A picture is worth more than one word

The brain’s visual areas independently process rich levels of information from a scene to help identify objects while retaining other details.

Image credit: Liam Huang via Flickr (CC BY 2.0)

When looking at a picture, we can quickly identify a recognizable object, such as an apple, applying a single word label to it. Although extensive neuroscience research has focused on how human and monkey brains achieve this recognition, our understanding of how the brain and brain-like computer models interpret other complex aspects of a visual scene – such as object position and environmental context – remains incomplete.

In particular, it was not clear to what extent object recognition comes at the expense of other important scene details. For example, various aspects of the scene might be processed simultaneously. On the other hand, general object recognition may interfere with processing of such details.
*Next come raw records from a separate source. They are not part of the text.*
/-- **Off-diagonal inner products with a Gram–Schmidt vector are small**: for `i < k`,
`|⟪b*ᵢ, bₖ⟫| ≤ t N (1 + 8 t n) ≤ 2 t N` (given the row bound on `T i ·` and `8 t n ≤ 1`).
[folklore] -/
theorem norm_inner_gramSchmidt_le (hG : NearOrthogonal f N t) (hN : 0 ≤ N) (ht0 : 0 ≤ t)
    (htn : 8 * t * n ≤ 1) {i k : Fin n} (hik : i < k) (hrow : ∀ j, j < i → ‖gsT f i j‖ ≤ 8 * t) :
    ‖⟪gramSchmidt ℂ f i, f k⟫‖ ≤ 2 * t * N := by
  rw [inner_gramSchmidt_eq_sum]
  have hterm : ∀ j, ‖(starRingEnd ℂ) (gsT f i j) * ⟪f j, f k⟫‖ ≤ ‖gsT f i j‖ * (t * N) := by
    intro j
    rw [norm_mul, RCLike.norm_conj]
    by_cases hjk : j = k
    · subst hjk
      rw [gsT_eq_zero_of_lt f hik, norm_zero, zero_mul, zero_mul]
    · refine mul_le_mul_of_nonneg_left ?_ (norm_nonneg _)
      simpa [if_neg hjk] using hG j k
  calc ‖∑ j, (starRingEnd ℂ) (gsT f i j) * ⟪f j, f k⟫‖
      ≤ ∑ j, ‖(starRingEnd ℂ) (gsT f i j) * ⟪f j, f k⟫‖ := norm_sum_le _ _
    _ ≤ ∑ j, ‖gsT f i j‖ * (t * N) := Finset.sum_le_sum fun j _ => hterm j
    _ = (∑ j, ‖gsT f i j‖) * (t * N) := by rw [Finset.sum_mul]
    _ ≤ (1 + 8 * t * n) * (t * N) :=
        mul_le_mul_of_nonneg_right (sum_norm_gsT_le hrow ht0) (by positivity)
    _ ≤ 2 * (t * N) := by
        apply mul_le_mul_of_nonneg_right _ (by positivity)
        linarith
    _ = 2 * t * N := by ring

/-- **Gram–Schmidt vectors keep their length**: `N/2 ≤ ‖b*ᵢ‖²` (given the row bound on `T i ·`,
`8 t n ≤ 1` and `t ≤ 1/4`): `‖b*ᵢ‖² = ⟪b*ᵢ, bᵢ⟫ = ⟪bᵢ, bᵢ⟫ + ∑_{j<i} conj(T i j) ⟪bⱼ, bᵢ⟫`.
[folklore] -/
theorem half_le_norm_gramSchmidt_sq (hG : NearOrthogonal f N t) (hN : 0 ≤ N) (ht0 : 0 ≤ t)
    (htn : 8 * t * n ≤ 1) (ht4 : t ≤ 1 / 4) {i : Fin n}
    (hrow : ∀ j, j < i → ‖gsT f i j‖ ≤ 8 * t) :
    N / 2 ≤ ‖gramSchmidt ℂ f i‖ ^ 2 := by
  have hsq : (‖gramSchmidt ℂ f i‖ ^ 2 : ℝ) = (⟪gramSchmidt ℂ f i, f i⟫).re :=
    norm_gramSchmidt_sq_eq_re f i
  -- split off the diagonal term
  have hsplit : ⟪gramSchmidt ℂ f i, f i⟫ =
      ⟪f i, f i⟫ + ∑ j ∈ univ.erase i, (starRingEnd ℂ) (gsT f i j) * ⟪f j, f i⟫ := by
    rw [inner_gramSchmidt_eq_sum, ← Finset.add_sum_erase _ _ (mem_univ i), gsT_self, map_one,
      one_mul]
  have hrest : ‖∑ j ∈ univ.erase i, (starRingEnd ℂ) (gsT f i j) * ⟪f j, f i⟫‖ ≤ t * N := by
    have hterm : ∀ j ∈ univ.erase i,
        ‖(starRingEnd ℂ) (gsT f i j) * ⟪f j, f i⟫‖ ≤ 8 * t * (t * N) := by
      intro j hj
      rw [norm_mul, RCLike.norm_conj]
      have hji : j ≠ i := ne_of_mem_erase hj
      have h1 : ‖gsT f i j‖ ≤ 8 * t := by
        rcases lt_or_gt_of_ne hji with h | h
        · exact hrow j h
        · rw [gsT_eq_zero_of_lt f h, norm_zero]; positivity
      have h2 : ‖⟪f j, f i⟫‖ ≤ t * N := by simpa [if_neg hji] using hG j i
      exact mul_le_mul h1 h2 (norm_nonneg _) (by positivity)
    calc _ ≤ ∑ j ∈ univ.erase i, ‖(starRingEnd ℂ) (gsT f i j) * ⟪f j, f i⟫‖ := norm_sum_le _ _
      _ ≤ ∑ _j ∈ univ.erase i, 8 * t * (t * N) := Finset.sum_le_sum hterm
      _ = (univ.erase i).card * (8 * t * (t * N)) := by rw [Finset.sum_const, nsmul_eq_mul]
      _ ≤ n * (8 * t * (t * N)) := by
          apply mul_le_mul_of_nonneg_right _ (by positivity)
          exact_mod_cast (card_le_univ _).trans (by simp)
      _ = (8 * t * n) * (t * N) := by ring
      _ ≤ 1 * (t * N) := mul_le_mul_of_nonneg_right htn (by positivity)
      _ = t * N := one_mul _
  have hdiag : N - t * N ≤ (⟪f i, f i⟫).re := by
    have h := hG i i
    rw [if_pos rfl] at h
    have := Complex.abs_re_le_norm (⟪f i, f i⟫ - (N : ℂ))
    rw [Complex.sub_re, Complex.ofReal_re] at this
    have := (abs_le.1 (this.trans h)).1
    linarith
  have hre : (⟪f i, f i⟫).re - t * N ≤ (⟪gramSchmidt ℂ f i, f i⟫).re := by
    rw [hsplit, Complex.add_re]
    have := Complex.abs_re_le_norm (∑ j ∈ univ.erase i, (starRingEnd ℂ) (gsT f i j) * ⟪f j, f i⟫)
    have := (abs_le.1 (this.trans hrest)).1
    linarith
  rw [hsq]
  nlinarith

/-- **Gram–Schmidt does not lengthen**: `‖b*ᵢ‖² ≤ (1 + t) N` (no hypothesis on `T`). [folklore] -/
theorem norm_gramSchmidt_sq_le (hG : NearOrthogonal f N t) (hN : 0 ≤ N) (i : Fin n) :
    ‖gramSchmidt ℂ f i‖ ^ 2 ≤ (1 + t) * N := by
  have hfi : ‖f i‖ ^ 2 ≤ (1 + t) * N := by
    have h := hG i i
    rw [if_pos rfl] at h
    have h1 : ‖f i‖ ^ 2 ≤ ‖⟪f i, f i⟫‖ := by
      rw [norm_sq_eq_re_inner (𝕜 := ℂ)]
      exact Complex.re_le_norm _
    have h2 : ‖⟪f i, f i⟫‖ - ‖(N : ℂ)‖ ≤ t * N := (norm_sub_norm_le _ _).trans h
    rw [Complex.norm_real, Real.norm_eq_abs, abs_of_nonneg hN] at h2
    linarith
  have hle : ‖gramSchmidt ℂ f i‖ ≤ ‖f i‖ := by
    have h1 : ‖gramSchmidt ℂ f i‖ ^ 2 ≤ ‖gramSchmidt ℂ f i‖ * ‖f i‖ := by
      rw [norm_gramSchmidt_sq_eq_re]
      exact (Complex.re_le_norm _).trans (norm_inner_le_norm (𝕜 := ℂ) _ _)
    by_cases h0 : ‖gramSchmidt ℂ f i‖ = 0
    · rw [h0]; exact norm_nonneg _
    · have hpos : 0 < ‖gramSchmidt ℂ f i‖ := lt_of_le_of_ne (norm_nonneg _) (Ne.symm h0)
      rw [sq] at h1
      exact le_of_mul_le_mul_left h1 hpos
  calc ‖gramSchmidt ℂ f i‖ ^ 2 ≤ ‖f i‖ ^ 2 := pow_le_pow_left₀ (norm_nonneg _) hle 2
    _ ≤ (1 + t) * N := hfi

/-- **The projection coefficients are small**: `|c i k| ≤ 4t` for `i < k` (given the row bound
on `T i ·`). [folklore] -/
theorem norm_gsCoeff_le (hG : NearOrthogonal f N t) (hN : 0 < N) (ht0 : 0 ≤ t)
    (htn : 8 * t * n ≤ 1) (ht4 : t ≤ 1 / 4) {i k : Fin n} (hik : i < k)
    (hrow : ∀ j, j < i → ‖gsT f i j‖ ≤ 8 * t) :
    ‖gsCoeff f i k‖ ≤ 4 * t := by
  have hnum := norm_inner_gramSchmidt_le hG hN.le ht0 htn hik hrow
  have hden := half_le_norm_gramSchmidt_sq hG hN.le ht0 htn ht4 hrow
  have hden_pos : 0 < ‖gramSchmidt ℂ f i‖ ^ 2 := lt_of_lt_of_le (by positivity) hden
  rw [gsCoeff, norm_div, norm_pow, Complex.norm_real, Real.norm_eq_abs, abs_norm,
    div_le_iff₀ hden_pos]
  calc ‖⟪gramSchmidt ℂ f i, f k⟫‖ ≤ 2 * t * N := hnum
    _ = 4 * t * (N / 2) := by ring
    _ ≤ 4 * t * ‖gramSchmidt ℂ f i‖ ^ 2 := mul_le_mul_of_nonneg_left hden (by positivity)

/-- **Main perturbation bound.** For a nearly orthogonal family (`|⟪bᵢ, bⱼ⟫ - N δᵢⱼ| ≤ t N`,
`N > 0`, `0 ≤ t ≤ 1/4`, `8 t n ≤ 1`) the inverse triangular factor is close to the identity:
`|T k j| ≤ 8 t` for all `j < k`. Strong induction on `k`:
`T k j = -∑_{i<k} c i k · T i j` with `|c i k| ≤ 4t`, the term `i = j` contributing `4t` and the
`≤ n` others `4t · 8t` each. [folklore] -/
theorem norm_gsT_le (hG : NearOrthogonal f N t) (hN : 0 < N) (ht0 : 0 ≤ t)
    (htn : 8 * t * n ≤ 1) (ht4 : t ≤ 1 / 4) :
    ∀ k j : Fin n, j < k → ‖gsT f k j‖ ≤ 8 * t := by
  intro k
  induction k using WellFoundedLT.induction with
  | ind k ih =>
    intro j hjk
    rw [gsT_def, if_neg hjk.ne, zero_sub, norm_neg]
    have hterm : ∀ i ∈ Iio k, ‖gsCoeff f i k * gsT f i j‖ ≤
        4 * t * (if i = j then 1 else 8 * t) := by
      intro i hi
      have hik : i < k := mem_Iio.1 hi
      rw [norm_mul]
      refine mul_le_mul (norm_gsCoeff_le hG hN ht0 htn ht4 hik (ih i hik)) ?_ (norm_nonneg _)
        (by positivity)
      split_ifs with hij
      · rw [hij, gsT_self, norm_one]
      · rcases lt_or_gt_of_ne hij with h | h
        · rw [gsT_eq_zero_of_lt f h, norm_zero]; positivity
        · exact ih i hik j h
    have hcount : ∑ i ∈ Iio k, (4 * t * (if i = j then (1 : ℝ) else 8 * t)) ≤
        4 * t * (1 + 8 * t * n) := by
      rw [← Finset.mul_sum]
      refine mul_le_mul_of_nonneg_left ?_ (by positivity)
      calc ∑ i ∈ Iio k, (if i = j then (1 : ℝ) else 8 * t)
          ≤ ∑ i, (if i = j then (1 : ℝ) else 8 * t) :=
            Finset.sum_le_sum_of_subset_of_nonneg (subset_univ _) fun i _ _ => by
              split_ifs <;> positivity
        _ = 1 + ∑ _i ∈ univ.erase j, 8 * t := by
            rw [← Finset.add_sum_erase _ _ (mem_univ j), if_pos rfl,
              Finset.sum_congr rfl fun i hi => if_neg (ne_of_mem_erase hi)]
        _ ≤ 1 + 8 * t * n := by
            rw [Finset.sum_const, nsmul_eq_mul]
            have : ((univ.erase j).card : ℝ) ≤ n := by
              exact_mod_cast (card_le_univ _).trans (by simp)
            nlinarith
    calc ‖∑ i ∈ Iio k, gsCoeff f i k * gsT f i j‖
        ≤ ∑ i ∈ Iio k, ‖gsCoeff f i k * gsT f i j‖ := norm_sum_le _ _
      _ ≤ ∑ i ∈ Iio k, 4 * t * (if i = j then (1 : ℝ) else 8 * t) := Finset.sum_le_sum hterm
      _ ≤ 4 * t * (1 + 8 * t * n) := hcount
      _ ≤ 4 * t * 2 := by apply mul_le_mul_of_nonneg_left _ (by positivity); linarith
      _ = 8 * t := by ring

/-- Corollary: `N/2 ≤ ‖b*ₖ‖²` for every `k`. [folklore] -/
theorem half_le_norm_gramSchmidt_sq' (hG : NearOrthogonal f N t) (hN : 0 < N) (ht0 : 0 ≤ t)
    (htn : 8 * t * n ≤ 1) (ht4 : t ≤ 1 / 4) (k : Fin n) :
    N / 2 ≤ ‖gramSchmidt ℂ f k‖ ^ 2 :=
  half_le_norm_gramSchmidt_sq hG hN.le ht0 htn ht4 (norm_gsT_le hG hN ht0 htn ht4 k)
To investigate this, Lindsey and Issa analyzed 12 monkey and human brain datasets, as well as numerous computer models, to explore how different aspects of a scene are encoded in neurons and how these aspects are represented by computational models. The analysis revealed that preventing effective separation and retention of information about object pose and environmental context worsened object identification in monkey cortex neurons. In addition, the computer models that were the most brain-like could independently preserve the other scene details without interfering with object identification.

The findings suggest that human and monkey high level ventral visual processing systems are capable of representing the environment in a more complex way than previously appreciated. In the future, studying more brain activity data could help to identify how rich the encoded information is and how it might support other functions like spatial navigation. This knowledge could help to build computational models that process the information in the same way, potentially improving their understanding of real-world scenes.